(DATA FOR ANALYSIS begins)

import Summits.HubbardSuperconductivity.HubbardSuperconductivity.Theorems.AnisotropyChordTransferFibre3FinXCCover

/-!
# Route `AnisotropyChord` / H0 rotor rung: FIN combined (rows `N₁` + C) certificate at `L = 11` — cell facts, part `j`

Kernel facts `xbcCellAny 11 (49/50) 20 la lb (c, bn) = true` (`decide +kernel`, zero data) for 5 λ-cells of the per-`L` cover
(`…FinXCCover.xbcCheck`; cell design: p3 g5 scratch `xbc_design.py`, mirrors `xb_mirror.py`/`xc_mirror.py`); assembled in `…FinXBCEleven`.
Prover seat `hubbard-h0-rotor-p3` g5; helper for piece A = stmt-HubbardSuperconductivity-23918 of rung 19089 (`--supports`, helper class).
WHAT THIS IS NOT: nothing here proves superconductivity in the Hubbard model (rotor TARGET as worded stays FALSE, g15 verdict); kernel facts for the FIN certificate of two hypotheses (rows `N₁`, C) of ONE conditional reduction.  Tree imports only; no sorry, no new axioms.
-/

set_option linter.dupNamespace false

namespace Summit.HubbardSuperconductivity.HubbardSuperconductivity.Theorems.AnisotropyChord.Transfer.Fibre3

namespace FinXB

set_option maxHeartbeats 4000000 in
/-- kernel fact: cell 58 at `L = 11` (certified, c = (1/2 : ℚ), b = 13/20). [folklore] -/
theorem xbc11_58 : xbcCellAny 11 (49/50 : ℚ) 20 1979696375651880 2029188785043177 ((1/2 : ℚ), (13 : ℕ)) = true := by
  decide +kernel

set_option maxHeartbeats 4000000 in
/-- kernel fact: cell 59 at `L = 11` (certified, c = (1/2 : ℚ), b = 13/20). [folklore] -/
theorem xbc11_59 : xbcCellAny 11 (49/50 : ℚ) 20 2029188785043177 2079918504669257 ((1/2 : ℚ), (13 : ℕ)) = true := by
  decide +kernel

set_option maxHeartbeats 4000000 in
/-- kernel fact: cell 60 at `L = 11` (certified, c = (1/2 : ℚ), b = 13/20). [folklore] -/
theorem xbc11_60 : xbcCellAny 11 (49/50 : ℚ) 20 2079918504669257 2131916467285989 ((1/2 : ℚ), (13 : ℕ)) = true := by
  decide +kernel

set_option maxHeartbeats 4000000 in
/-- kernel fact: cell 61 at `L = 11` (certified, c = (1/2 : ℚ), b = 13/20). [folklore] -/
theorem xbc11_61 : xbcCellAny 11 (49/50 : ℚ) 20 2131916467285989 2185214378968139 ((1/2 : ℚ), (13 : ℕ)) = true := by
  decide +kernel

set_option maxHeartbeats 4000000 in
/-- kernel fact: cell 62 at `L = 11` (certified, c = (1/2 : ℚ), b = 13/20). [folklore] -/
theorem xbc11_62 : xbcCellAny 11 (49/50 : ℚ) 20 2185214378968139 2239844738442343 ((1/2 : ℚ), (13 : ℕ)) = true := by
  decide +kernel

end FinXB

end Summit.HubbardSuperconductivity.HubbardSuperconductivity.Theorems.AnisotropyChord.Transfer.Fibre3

(DATA FOR ANALYSIS ends)

### PROBLEM TO WORK ON
Return each line above precisely as written.

### RESULT OF THIS EXERCISE
import Summits.HubbardSuperconductivity.HubbardSuperconductivity.Theorems.AnisotropyChordTransferFibre3FinXCCover

/-!
# Route `AnisotropyChord` / H0 rotor rung: FIN combined (rows `N₁` + C) certificate at `L = 11` — cell facts, part `j`

Kernel facts `xbcCellAny 11 (49/50) 20 la lb (c, bn) = true` (`decide +kernel`, zero data) for 5 λ-cells of the per-`L` cover
(`…FinXCCover.xbcCheck`; cell design: p3 g5 scratch `xbc_design.py`, mirrors `xb_mirror.py`/`xc_mirror.py`); assembled in `…FinXBCEleven`.
Prover seat `hubbard-h0-rotor-p3` g5; helper for piece A = stmt-HubbardSuperconductivity-23918 of rung 19089 (`--supports`, helper class).
WHAT THIS IS NOT: nothing here proves superconductivity in the Hubbard model (rotor TARGET as worded stays FALSE, g15 verdict); kernel facts for the FIN certificate of two hypotheses (rows `N₁`, C) of ONE conditional reduction.  Tree imports only; no sorry, no new axioms.
-/

set_option linter.dupNamespace false

namespace Summit.HubbardSuperconductivity.HubbardSuperconductivity.Theorems.AnisotropyChord.Transfer.Fibre3

namespace FinXB

set_option maxHeartbeats 4000000 in
/-- kernel fact: cell 58 at `L = 11` (certified, c = (1/2 : ℚ), b = 13/20). [folklore] -/
theorem xbc11_58 : xbcCellAny 11 (49/50 : ℚ) 20 1979696375651880 2029188785043177 ((1/2 : ℚ), (13 : ℕ)) = true := by
  decide +kernel

set_option maxHeartbeats 4000000 in
/-- kernel fact: cell 59 at `L = 11` (certified, c = (1/2 : ℚ), b = 13/20). [folklore] -/
theorem xbc11_59 : xbcCellAny 11 (49/50 : ℚ) 20 2029188785043177 2079918504669257 ((1/2 : ℚ), (13 : ℕ)) = true := by
  decide +kernel

set_option maxHeartbeats 4000000 in
/-- kernel fact: cell 60 at `L = 11` (certified, c = (1/2 : ℚ), b = 13/20). [folklore] -/
theorem xbc11_60 : xbcCellAny 11 (49/50 : ℚ) 20 2079918504669257 2131916467285989 ((1/2 : ℚ), (13 : ℕ)) = true := by
  decide +kernel

set_option maxHeartbeats 4000000 in
/-- kernel fact: cell 61 at `L = 11` (certified, c = (1/2 : ℚ), b = 13/20). [folklore] -/
theorem xbc11_61 : xbcCellAny 11 (49/50 : ℚ) 20 2131916467285989 2185214378968139 ((1/2 : ℚ), (13 : ℕ)) = true := by
  decide +kernel

set_option maxHeartbeats 4000000 in
/-- kernel fact: cell 62 at `L = 11` (certified, c = (1/2 : ℚ), b = 13/20). [folklore] -/
theorem xbc11_62 : xbcCellAny 11 (49/50 : ℚ) 20 2185214378968139 2239844738442343 ((1/2 : ℚ), (13 : ℕ)) = true := by
  decide +kernel

end FinXB

end Summit.HubbardSuperconductivity.HubbardSuperconductivity.Theorems.AnisotropyChord.Transfer.Fibre3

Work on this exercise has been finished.